Pretty one to finish with.






Hope you enjoyed. t2020


----------



## mookster (Apr 25, 2011)

This is pretty high on my list of places to see at the moment, although if it's got an atmosphere anything like BIBRA did we won't be staying long!


----------



## Snips86x (Apr 26, 2011)

This place looks amazing. So sad to think its no longer being used for its built purpose. Such a majestic building.


----------



## borntobemild (Apr 26, 2011)

If it was used for vivisection I'm rather glad it has closed down. Looks like they did a bit of practising on that sofa. 

Gives me the creeps - I'd have run off after five minutes and woken up the next night with the screaming habdabs.

Brave of you to go in there!!


----------



## The Archivist (Apr 26, 2011)

Good work.

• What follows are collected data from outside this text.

import Summits.AtomisticToContinuum.HydrodynamicLimit.Theorems.RelayRaceLocalityConeLocalisationBubbleHypDefs
import Summits.AtomisticToContinuum.HydrodynamicLimit.Theorems.ImplosionDichotomyHsEosLowDensity
import Literature.Analysis.FluidPDE.CompressibleEulerHomogeneousEnergyStep
import Literature.Analysis.FluidPDE.CompressibleEulerCoefficientShape
import Literature.MathematicalPhysics.KineticTheory.HardSphereEulerUniformCoefficients
import Literature.MathematicalPhysics.KineticTheory.HardSphereEulerUniformCoefficientsB
import Literature.MathematicalPhysics.KineticTheory.HardSphereEulerLocalTheoryReduction
import Literature.Analysis.FluidPDE.CompressibleEulerPrimitiveForm
import Literature.MathematicalPhysics.KineticTheory.HardSphereEulerSolutionGluing
import HarnessLib

/-!
# RelayRaceLocality · ConeLocalisation — bubble stub: the homogeneous energy input `EnergyHyp` discharged (File C)

Lead-held stub `stub_bubble : BubbleAtScale` of line `Sketch`, crux `stmt-AtomisticToContinuum-12504`; lead
prover-line-stmt-AtomisticToContinuum-12504-0 (2026-08-17). The typed input `Bubble.EnergyHyp` of the bubble assembly
(`…BubbleHypDefs.lean`) — the HOMOGENEOUS derivative-only level-`3` energy inequality with σ-uniform constants for
classical hard-sphere Euler solutions near a constant state — is assembled from the Literature files landed for it:
the generic homogeneous Grönwall step `CompressibleEuler.derivLevelEnergy_three_le_of_le_one`
(`CompressibleEulerHomogeneousEnergyStep.lean`, p134962) with the coefficient bounds as INPUTS, the coefficient
structure `CompressibleEuler.coeff_bound_of_mem` (`CompressibleEulerCoefficientShape.lean`, p134769), and the σ-uniform
bounds for the family `ζ_σ(r) = Z(rσ³)` (`HardSphereEulerUniformCoefficients*.lean`); the solution is moved to the
primitive form by `isHardSphereEulerSolution_iff_isClassicalEulerSolution` + `primitive_monatomicExcess`, and the
word-indexed `derivLevelEnergy … 3` is re-indexed into the nested-sum `D3` (`derivLevelEnergy_three_eq_D3`).
-/

noncomputable section

namespace Summit.AtomisticToContinuum.HydrodynamicLimit.Theorems.ConeLocalisation.Bubble

open Set MeasureTheory
open scoped ContDiff
open Literature.MathematicalPhysics.KineticTheory Literature.Analysis.FluidPDE
  Literature.Analysis.FunctionSpaces
open Literature.Analysis.FluidPDE.CompressibleEuler
open Summit.AtomisticToContinuum.HydrodynamicLimit.Theorems

/-! ## Re-indexing the word energy -/

/-- Sum over words of length `1` as a sum over letters. [folklore] -/
theorem sum_words_one (F : List (Fin 3) → ℝ) :
    ∑ w : Fin 1 → Fin 3, F (List.ofFn w) = ∑ l : Fin 3, F [l] := by
  refine Fintype.sum_equiv (Equiv.funUnique (Fin 1) (Fin 3)) _ _ fun w => ?_
  simp [List.ofFn_succ]

/-- Sum over words of length `n + 1` as an iterated sum (first letter, then the tail). [folklore] -/
theorem sum_words_succ (n : ℕ) (F : List (Fin 3) → ℝ) :
    ∑ w : Fin (n + 1) → Fin 3, F (List.ofFn w) = ∑ a : Fin 3, ∑ w : Fin n → Fin 3, F (a :: List.ofFn w) := by
  rw [← Fintype.sum_prod_type']
  refine (Fintype.sum_equiv (Fin.consEquiv fun _ : Fin (n + 1) => Fin 3) _ _ fun p => ?_).symm
  simp [List.ofFn_succ, Fin.consEquiv, Fin.cons_zero, Fin.cons_succ]

/-- Sum over words of length `2` as a double sum. [folklore] -/
theorem sum_words_two (F : List (Fin 3) → ℝ) :
    ∑ w : Fin 2 → Fin 3, F (List.ofFn w) = ∑ i : Fin 3, ∑ l : Fin 3, F [i, l] := by
  rw [sum_words_succ]
  refine Finset.sum_congr rfl fun i _ => ?_
  exact sum_words_one (fun v => F (i :: v))

/-- Sum over words of length `3` as a triple sum. [folklore] -/
theorem sum_words_three (F : List (Fin 3) → ℝ) :
    ∑ w : Fin 3 → Fin 3, F (List.ofFn w) = ∑ j : Fin 3, ∑ i : Fin 3, ∑ l : Fin 3, F [j, i, l] := by
  rw [sum_words_succ]
  refine Finset.sum_congr rfl fun j _ => ?_
  exact sum_words_two (fun v => F (j :: v))

/-- The velocity term of the word energy as the integral of a squared norm (smooth slice). [folklore] -/
theorem sum_integral_sq_coord_eq (v : T3 → V3) (hv : Torus.IsSmooth v) (w : List (Fin 3)) :
    (∑ k : Fin 3, ∫ y, Torus.iterPartialDeriv w (fun y => v y k) y ^ 2) = ∫ y, ‖Torus.iterPartialDeriv w v y‖ ^ 2 := by
  have hg : Torus.IsSmooth (Torus.iterPartialDeriv w v) := hv.iterPartialDeriv w
  have hcoord : ∀ k : Fin 3, (fun y => Torus.iterPartialDeriv w (fun y => v y k) y ^ 2) =
      fun y => Torus.iterPartialDeriv w v y k ^ 2 := by
    intro k; funext y; rw [iterPartialDeriv_apply_coord hv w y k]
  have hint : ∀ k : Fin 3, Integrable (fun y => Torus.iterPartialDeriv w v y k ^ 2) := by
    intro k
    have hc : Continuous fun y => Torus.iterPartialDeriv w v y k ^ 2 :=
      ((EuclideanSpace.proj k).continuous.comp hg.continuous).pow 2
    exact hc.integrable_unitAddTorus
  simp_rw [hcoord]
  rw [← integral_finsetSum _ fun k _ => hint k]
  refine integral_congr_ae (Filter.Eventually.of_forall fun y => ?_)
  show (∑ i, (Torus.iterPartialDeriv w v y) i ^ 2) = ‖Torus.iterPartialDeriv w v y‖ ^ 2
  rw [EuclideanSpace.real_norm_sq_eq]

/-- The word energy with the velocity term as a squared norm. [folklore] -/
theorem wordEnergy_eq_norm (ρ θ : ℝ → T3 → ℝ) (u : ℝ → T3 → V3) (w : List (Fin 3)) (t : ℝ)
    (hu : Torus.IsSmooth (u t)) :
    wordEnergy ρ u θ w t = (∫ y, Torus.iterPartialDeriv w (ρ t) y ^ 2) + (∫ y, ‖Torus.iterPartialDeriv w (u t) y‖ ^ 2) +
      ∫ y, Torus.iterPartialDeriv w (θ t) y ^ 2 := by
  unfold wordEnergy
  rw [sum_integral_sq_coord_eq (u t) hu w]

/-- The word-indexed derivative energy at level `3` equals the nested-sum energy `D3` (smooth velocity slice). [folklore] -/
theorem derivLevelEnergy_three_eq_D3 (ρ θ : ℝ → T3 → ℝ) (u : ℝ → T3 → V3) (t : ℝ)
    (hu : Torus.IsSmooth (u t)) : derivLevelEnergy ρ u θ 3 t = D3 ρ u θ t := by
  unfold derivLevelEnergy D3 fieldD3 fieldD3V
  have hIcc : Finset.Icc 1 3 = {1, 2, 3} := by decide
  rw [hIcc, Finset.sum_insert (by decide), Finset.sum_insert (by decide), Finset.sum_singleton]
  rw [sum_words_one (fun v => wordEnergy ρ u θ v t), sum_words_two (fun v => wordEnergy ρ u θ v t),
    sum_words_three (fun v => wordEnergy ρ u θ v t)]
  simp only [wordEnergy_eq_norm ρ θ u _ t hu, Torus.iterPartialDeriv_cons, Torus.iterPartialDeriv_nil,
    Finset.sum_add_distrib]
  ring

/-! ## The energy input -/

/-- **The homogeneous energy input of the bubble assembly holds** (Majda's `H³` energy method in homogeneous,
derivative-only form with constants uniform in the reduced diameter). [cite: Majda1984, Ch. 2 Thm 2.2] -/
theorem energyHyp_holds : EnergyHyp := by
  obtain ⟨η₀, hη₀, F, hFa, hEq, -, -, -⟩ := hsEosLowDensity_proof
  obtain ⟨Z, ηc, ηH, hZ, hZeq, -, hηc₀, hηH, hηHc, -, hPack⟩ :=
    HsEulerUniform.exists_uniform_coefficient_bounds hη₀ hFa hEq
  refine ⟨ηH, hηH, fun M hM => ?_⟩
  obtain ⟨c₀, c₁, Λ, B, hc₀, hc₀₁, hΛ1, hΛM, hB1, hK⟩ := hPack M hM
  have hM0 : 0 < M := one_pos.trans_le hM
  have hG0 : 0 ≤ Λ * B := by
    have hΛ0 : 0 ≤ Λ := zero_le_one.trans hΛ1
    have hB0 : 0 ≤ B := zero_le_one.trans hB1
    positivity
  refine ⟨max 1 (c₁ / c₀ * Real.exp ((12 * Λ ^ 3 + 18 * (12 * Λ ^ 3) ^ 2 +
    273780 * (12 * Λ ^ 3) * (Λ * B) * Λ ^ 4) / c₀)), le_max_left _ _, ?_⟩
  intro σ hσ ρbar θbar ubar hρb hρb' hθb hθb' hub hpack T hT hT1 ρ θ u hsol hbox t ht
  have hτ0 : 0 ≤ σ ^ 3 := by positivity
  have hτM : σ ^ 3 ∈ Icc 0 (M * ηH) := ⟨hτ0, HsEulerUniform.tau_le_of_box hM0 hρb hτ0 hpack⟩
  obtain ⟨hwK, hΛK, hBK⟩ := hK (σ ^ 3) hτM
  -- the state stays in the fibred state set `K_τ`
  have hstate : ∀ s ∈ Ico 0 T, ∀ x, (ρ s x, θ s x) ∈
      (Icc (3 / (4 * M)) (5 * M / 4) ×ˢ Icc (3 / (4 * M)) (5 * M / 4)) ∩ {z : ℝ × ℝ | z.1 * σ ^ 3 ≤ ηc} :=
    fun s hs x => HsEulerUniform.mem_fibreSet_of_box hM hρb hρb' hθb hθb' (hbox s hs x).1 (hbox s hs x).2.1 hτ0
      hpack hηHc.le
  -- packing fractions inside the bridge's range
  have hρpack : ∀ s ∈ Ico 0 T, ∀ y, ρ s y * σ ^ 3 ∈ Icc 0 (η₀ / 2) := fun s hs y =>
    HsEulerUniform.packing_mem_of_mem_fibreSet hM0 hτ0 hηc₀ (hstate s hs y)
  -- move to the primitive form of the classical system with the monatomic athermal law `ζ_σ(r) = Z(rσ³)`
  have hζ : ContDiff ℝ ∞ (fun s => Z (s * σ ^ 3)) := hZ.comp (contDiff_id.mul contDiff_const)
  have hcl : IsClassicalEulerSolution (EulerEOS.monatomicExcess (fun s => Z (s * σ ^ 3)) F) T ρ u θ :=
    (isHardSphereEulerSolution_iff_isClassicalEulerSolution F hZeq hρpack).1 hsol
  have hprim := hcl.primitive_monatomicExcess hζ
  -- first-order bounds `≤ Λ`
  have hC1 : ∀ s ∈ Ico 0 T, ∀ x, ‖u s x‖ ≤ Λ ∧ ∀ i, |Torus.partialDeriv i (ρ s) x| ≤ Λ ∧
      ‖Torus.partialDeriv i (u s) x‖ ≤ Λ ∧ |Torus.partialDeriv i (θ s) x| ≤ Λ := by
    intro s hs x
    obtain ⟨-, -, hu, hd⟩ := hbox s hs x
    refine ⟨?_, fun i => ⟨(hd i).1.trans hΛ1, (hd i).2.1.trans hΛ1, (hd i).2.2.trans hΛ1⟩⟩
    have h14 : 1 / (4 * M) ≤ M / 4 := by
      rw [div_le_div_iff₀ (by positivity) (by norm_num)]; nlinarith
    calc ‖u s x‖ = ‖(u s x - ubar) + ubar‖ := by rw [sub_add_cancel]
      _ ≤ ‖u s x - ubar‖ + ‖ubar‖ := norm_add_le _ _
      _ ≤ 1 / (4 * M) + M := add_le_add hu hub
      _ ≤ Λ := by linarith
  -- the homogeneous level-3 energy inequality
  have hmain := derivLevelEnergy_three_le_of_le_one hζ hc₀ hc₀₁ hΛ1 hG0 hwK hΛK
    (fun w hw => coeff_bound_of_mem hΛ1 hB1 (fun z hz => (hΛK z hz).2.1) w
      (fun z hz j hj => hBK z hz j (hj.trans (hw.trans (by norm_num)))))
    hT hT1 hprim hstate hC1 t ht
  have hu0 : Torus.IsSmooth (u 0) := hsol.smooth_velocity.isSmooth_slice ⟨le_rfl, hT⟩
  have hut : Torus.IsSmooth (u t) := hsol.smooth_velocity.isSmooth_slice ht
  rw [derivLevelEnergy_three_eq_D3 ρ θ u t hut, derivLevelEnergy_three_eq_D3 ρ θ u 0 hu0] at hmain
  exact hmain.trans (mul_le_mul_of_nonneg_right (le_max_right _ _) (D3_nonneg ρ u θ 0))

end Summit.AtomisticToContinuum.HydrodynamicLimit.Theorems.ConeLocalisation.Bubble

end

Did you manage to get in to the block at the front by any chance?

As I recall this site was completely out of bounds for several years after the first pictures started appearing in 2004-5. I tried and failed to get in a couple of years back myself.


----------



## tank2020 (Apr 26, 2011)

The Archivist said:


> Good work. Did you manage to get in to the block at the front by any chance?
> 
> As I recall this site was completely out of bounds for several years after the first pictures started appearing in 2004-5. I tried and failed to get in a couple of years back myself.

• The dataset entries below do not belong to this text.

/-- **Side of the contact.** At the first contact with the blob `B`, the ray has been travelling
either above the roof of `B` (since entering its abscissae), or below its floor — unless the
contact is the left pinch point of `B`, which we count as "above". (The complement of the fibre
is the disjoint union of two open conditions along a connected interval.)
[cite: Hochman2025, Prop 4.9 (4)] -/
theorem contact_side (B : Blob K) (q : ℝ × ℝ) {xc : ℝ} (hqxc : q.1 < xc)
    (hmem : (xc, q.2) ∈ B.toSet)
    (hfirst : ∀ x, q.1 ≤ x → x < xc → (x, q.2) ∉ B.toSet) :
    (∀ x, max q.1 B.l ≤ x → x < xc → B.top x < q.2) ∨
    (B.l < xc ∧ ∀ x, max q.1 B.l ≤ x → x < xc → q.2 < B.bot x) := by
  obtain ⟨hl, hr, -, -⟩ := hmem
  rcases hl.lt_or_eq with hlxc | hlxc
  swap
  · -- pinch contact: the hypothesis range is empty
    left
    intro x hx hlt
    have : B.l ≤ x := le_trans (le_max_right _ _) hx
    linarith
  set m := max q.1 B.l with hm
  have hmxc : m < xc := max_lt hqxc hlxc
  have hml : B.l ≤ m := le_max_right _ _
  -- on `(m, xc)` the ray is outside `B`, hence above the roof or below the floor, consistently
  set u : Set ℝ := {x | B.top x < q.2} ∩ Ioo B.l xc with hu
  set v : Set ℝ := {x | q.2 < B.bot x} ∩ Ioo B.l xc with hv
  have huo : IsOpen u := (isOpen_lt B.top_lip.continuous continuous_const).inter isOpen_Ioo
  have hvo : IsOpen v := (isOpen_lt continuous_const B.bot_lip.continuous).inter isOpen_Ioo
  have huv : Disjoint u v := by
    rw [Set.disjoint_left]
    rintro x ⟨hxu, hxl, hxr⟩ ⟨hxv, -, -⟩
    have := B.bot_le_top x hxl.le (hxr.le.trans hr)
    exact absurd (hxu.trans hxv) (not_lt.mpr this)
  have hJ : Ioo m xc ⊆ u ∪ v := by
    intro x ⟨hx1, hx2⟩
    have hxl : B.l < x := lt_of_le_of_lt hml hx1
    have hxq : q.1 ≤ x := (le_max_left _ _).trans hx1.le
    have hout := hfirst x hxq hx2
    simp only [Blob.mem_toSet, not_and, not_le] at hout
    by_cases htop : B.top x < q.2
    · exact Or.inl ⟨htop, hxl, hx2⟩
    · push Not at htop
      have := hout hxl.le (hx2.le.trans hr)
      by_cases hbot : B.bot x ≤ q.2
      · exact absurd (this hbot) (not_lt.mpr htop)
      · push Not at hbot
        exact Or.inr ⟨hbot, hxl, hx2⟩
  have hconn : IsPreconnected (Ioo m xc) := isPreconnected_Ioo
  -- extension to the left end `m` by continuity and the first-contact property
  have hmout : (m, q.2) ∉ B.toSet := hfirst m (le_max_left _ _) hmxc
  rcases hconn.subset_or_subset huo hvo huv hJ with hsub | hsub
  · left
    intro x hx hlt
    rcases hx.lt_or_eq with hlt' | heq
    · exact (hsub ⟨hlt', hlt⟩).1
    · -- `x = m`: `top m ≤ q.2` by continuity, and `≠` since `(m, top m) ∈ B` would be a contact
      subst heq
      have hle : B.top m ≤ q.2 := by
        by_contra hgt
        push Not at hgt
        have hev := (B.top_lip.continuous.continuousAt (x := m)).eventually (lt_mem_nhds hgt)
        obtain ⟨δ, hδ, hδprop⟩ := Metric.eventually_nhds_iff.mp hev
        set x := m + min δ (xc - m) / 2 with hxdef
        have hmin : 0 < min δ (xc - m) := lt_min hδ (by linarith)
        have hx1 : m < x := by rw [hxdef]; linarith
        have hx2 : x < xc := by
          have : min δ (xc - m) ≤ xc - m := min_le_right _ _
          rw [hxdef]; linarith
        have hxd : dist x m < δ := by
          rw [Real.dist_eq, abs_of_pos (by linarith)]
          have : min δ (xc - m) ≤ δ := min_le_left _ _
          rw [hxdef]; linarith
        have h1 := hδprop hxd
        have h2 : B.top x < q.2 := (hsub ⟨hx1, hx2⟩).1
        linarith
      rcases hle.lt_or_eq with hlt' | heq'
      · exact hlt'
      · exact absurd (heq' ▸ Blob.top_mem hml (hmxc.le.trans hr)) hmout
  · right
    refine ⟨hlxc, ?_⟩
    intro x hx hlt
    rcases hx.lt_or_eq with hlt' | heq
    · exact (hsub ⟨hlt', hlt⟩).1
    · subst heq
      have hle : q.2 ≤ B.bot m := by
        by_contra hgt
        push Not at hgt
        have hev := (B.bot_lip.continuous.continuousAt (x := m)).eventually (gt_mem_nhds hgt)
        obtain ⟨δ, hδ, hδprop⟩ := Metric.eventually_nhds_iff.mp hev
        set x := m + min δ (xc - m) / 2 with hxdef
        have hmin : 0 < min δ (xc - m) := lt_min hδ (by linarith)
        have hx1 : m < x := by rw [hxdef]; linarith
        have hx2 : x < xc := by
          have : min δ (xc - m) ≤ xc - m := min_le_right _ _
          rw [hxdef]; linarith
        have hxd : dist x m < δ := by
          rw [Real.dist_eq, abs_of_pos (by linarith)]
          have : min δ (xc - m) ≤ δ := min_le_left _ _
          rw [hxdef]; linarith
        have h1 := hδprop hxd
        have h2 : q.2 < B.bot x := (hsub ⟨hx1, hx2⟩).1
        linarith
      rcases hle.lt_or_eq with hlt' | heq'
      · exact hlt'
      · exact absurd (heq'.symm ▸ Blob.bot_mem hml (hmxc.le.trans hr)) hmout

The main house is well boarded up, there was a small access point. but my little self would never have fitted. I mooched around the U shaped complex to rear of the house. didn't see much else.


----------



## spacepunk (Apr 27, 2011)

Gruesome man, just right before I go to bed as well!


----------



## tank2020 (Apr 27, 2011)

spacepunk said:


> Gruesome man, just right before I go to bed as well!



Soz. Sleep tight!


----------



## shanan (Apr 27, 2011)

ee thats creepy, i dread to think what kind of things went on there... really love the photos though!


----------



## tank2020 (Apr 30, 2011)

shanan said:


> ee thats creepy, i dread to think what kind of things went on there... really love the photos though!



Don't like to think what went on there, hopefully it was essential work. Some of the rooms appear now to be used for house clearence, unless it is what has come out of the main house.


----------